Writing data to RCDF format
The core function for writing data to the RCDF format is
write_rcdf()
. This function encrypts your data using AES
encryption, generates encrypted metadata for version control using RSA
encryption, and saves the data as encrypted Parquet files inside a zip
archive. This ensures that the data is stored securely and can only be
decrypted using the correct key.
Usage:
write_rcdf(data, path, pub_key, ..., metadata = list())
Parameters:
-
data
: A list of data frames or tables to be written to RCDF format. Each element of the list represents a record. -
path
: The path where the RCDF file will be written. The file will be saved with a.rcdf
extension if not already specified. -
pub_key
: The public RSA key used to encrypt the AES encryption keys. -
...
: Additional arguments passed to helper functions if needed. -
metadata
: A list of metadata to be included in the RCDF file. Can contain system information or other relevant details.
# Sample data (list of data frames)
data <- rcdf_list()
data$table1 = data.frame(x = 1:10, y = letters[1:10])
data$table2 = data.frame(a = rnorm(10), b = rnorm(10))
# Sample public RSA key (for encryption)
pub_key <- file.path(system.file("extdata", package = "rcdf"), "sample-public-key.pem")

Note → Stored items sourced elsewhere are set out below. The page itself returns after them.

import Literature.Geometry.Riemannian.MeanConvexLevelSetFlow
import Literature.Geometry.Riemannian.LevelSetMeanCurvature
import Literature.Geometry.Lorentzian.LeviCivitaProofs
import Literature.Geometry.Riemannian.ColdingMinicozziEntropyValues
import Literature.Geometry.Riemannian.ColdingMinicozziEntropyInvariance
import Literature.Geometry.Riemannian.ShrinkingSphereEntropy
import HarnessLib

/-!
# Homothetically shrinking round spheres are a classical mean curvature flow

Topic `Literature/Geometry/Riemannian`. The first inhabitant of the tree's classical mean
curvature flows `Literature.Geometry.Riemannian.IsClassicalMCF` (`MeanConvexLevelSetFlow.lean`,
the barrier class of Hershkovits–White's weak set flows): for `n ≥ 1` and an extinction time
`T`, the family of round spheres of `ℝⁿ⁺¹`

  `F t y = R(t) y`, `y ∈ 𝕊ⁿ`, `R(t) = √(2 n (T - t))`, with the outward unit normal `ν t y = y`,

is a classical mean curvature flow of smooth closed embedded hypersurfaces on every
`[a, b] ⊆ (-∞, T)` for the Euclidean metric (`isClassicalMCF_shrinkingSphere`): `∂F/∂t = R'(t) y =
-(n / R(t)) y = -H ν`, the round sphere of radius `R` having mean curvature `H = n / R` for the
outward normal in the tree's convention (`Hypersurface.lean`: `H = tr K`, `K(v, w) = ⟪D_v ν, df w⟫`;
computed here from the level-set formula `H = ‖∇F‖⁻¹ ∑ᵢ Hess F(vᵢ, vᵢ)` of
`LevelSetMeanCurvature.lean` for `F = ‖x‖²`, whose gradient is `2x` and Hessian `2⟪·, ·⟫`).
This is the model singularity of the flow — G. Huisken, *Flow by mean curvature of convex surfaces
into spheres*, J. Differential Geom. 20 (1984), §1 ("if `M₀` is a sphere of radius `R₀` then `M_t`
is a sphere of radius `R(t) = √(R₀² - 2nt)`", extinct at `T = R₀²/(2n)`); T. H. Colding,
W. P. Minicozzi II, *Generic mean curvature flow I*, Ann. of Math. 175 (2012), §1 and p. 758 (the
self-shrinking sphere `𝕊ⁿ(√(2n))` is the time `-1` slice of the flow extinct at `T = 0`:
`range_shrinkingSphereFlow_sub_one`, `= shrinkingCylinder n n` of
`ColdingMinicozziEntropyValues.lean`) — and it is the barrier used in every avoidance argument
(e.g. White 2000, §2): by the definition of weak set flows, a weak set flow disjoint from a round
sphere stays disjoint from the shrinking spheres (`IsWeakSetFlowIn.disjoint_shrinkingSphere`).
Everything is PROVED; no named facts.

## Contents

* `fderiv_normSq_apply`, `gradient_normSq`, `iteratedFDeriv_two_normSq`, `unitGradient_normSq` —
  calculus of `F(x) = ‖x‖²`: `dF_x v = 2⟪x, v⟫`, `∇F = 2x`, `Hess F(a, b) = 2⟪a, b⟫`,
  `∇F/‖∇F‖ = x/‖x‖`;
* `shrinkingSphereRadius n T t = √(2n(T - t))` and its derivative `-(n / R)`
  (`hasDerivAt_shrinkingSphereRadius`); `shrinkingSphereFlow`, `shrinkingSphereNormal`;
* `meanCurvature_smul_coe_sphere` — **the round sphere of radius `R > 0` has mean curvature
  `n / R`** for the outward normal (tree convention); primed versions with the smoothness /
  immersion witnesses discharged, `meanCurvature_coe_sphere` (`H(𝕊ⁿ) = n`);
* `isClassicalMCF_shrinkingSphere` — the theorem of the title;
* `range_shrinkingSphereFlow` (`= sphere 0 (R t)`), `range_shrinkingSphereFlow_sub_one`
  (`= shrinkingCylinder n n` at `t = T - 1`), `shrinkingSphereRadius_self` (extinction at `T`);
* `IsWeakSetFlowIn.disjoint_shrinkingSphere` — spheres as barriers for weak set flows;
* the same about an arbitrary centre `c` (level function `‖x - c‖²`): `shrinkingSphereFlowAt`,
  `meanCurvature_const_add_smul_coe_sphere`, `isClassicalMCF_shrinkingSphereAt`,
  `IsWeakSetFlowIn.disjoint_shrinkingSphereAt`, and the radius form of the avoidance principle
  `IsWeakSetFlowIn.disjoint_sphere_sqrt`: if `K a` misses `sphere c r₀` then `K (a + s)` misses
  `sphere c √(r₀² - 2ns)` for `0 ≤ s < r₀²/(2n)` (White 2000, §2);
* `gaussianArea_shrinkingSphereFlow` — **Huisken's density of the shrinking sphere**:
  `F_{0,T-t}(M_t) = λ(𝕊ⁿ) = Λ_n` for all `t < T` (equality case of the monotonicity formula:
  dilation invariance `gaussianArea_smul` + Stone's value), `= λ(M_t)`
  (`gaussianEntropy_shrinkingSphereFlow`, `gaussianArea_shrinkingSphereFlow_eq_gaussianEntropy`).

## References

* [Huisken1984] G. Huisken, J. Differential Geom. 20 (1984) 237–266, §1.
* [ColdingMinicozzi2012] T. H. Colding, W. P. Minicozzi II, Ann. of Math. 175 (2012), §1, p. 758.
* [White2000] B. White, J. Amer. Math. Soc. 13 (2000), §2 (avoidance of classical flows).
* [HershkovitsWhite2019] O. Hershkovits, B. White, Comm. Pure Appl. Math. 73 (2020), App. Def. 19.
-/

noncomputable section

# Write the data to an RCDF file
write_rcdf(data = data, path = "path/to/rcdf_file.rcdf", pub_key = pub_key)
In this example:
-
data
is a list containing two data frames. These will be encrypted and saved as separate Parquet files within the RCDF. -
pub_key
is the RSA public key used to encrypt the AES keys. The AES keys are used for encrypting the data in a fast and secure manner.
The write_rcdf()
function will create a zip archive
containing the encrypted Parquet files and metadata, then save it to
path.
Reading and decrypting RCDF data
To read and decrypt an RCDF file, you can use the
read_rcdf()
function. This function extracts the encrypted
Parquet files from the RCDF archive, decrypts them using the provided
decryption key, and loads the data back into R as an RCDF object.
Usage:
read_rcdf(path, decryption_key, ..., password = NULL, metadata = NULL)
Parameters:
-
path
: A string specifying the path to the RCDF archive (zip file). -
decryption_key
: The key used to decrypt the RCDF contents. This can be an RSA or AES key, depending on how the RCDF was encrypted. -
...
: Additional parameters passed to other functions, if needed. -
password
: A password used for RSA decryption (optional). -
metadata
: An optional metadata object containing data dictionaries and value sets. This metadata is applied to the data if provided.
# Using sample RCDF data
dir <- system.file("extdata", package = "rcdf")
rcdf_path <- file.path(dir, 'mtcars.rcdf')
private_key <- file.path(dir, 'sample-private-key.pem')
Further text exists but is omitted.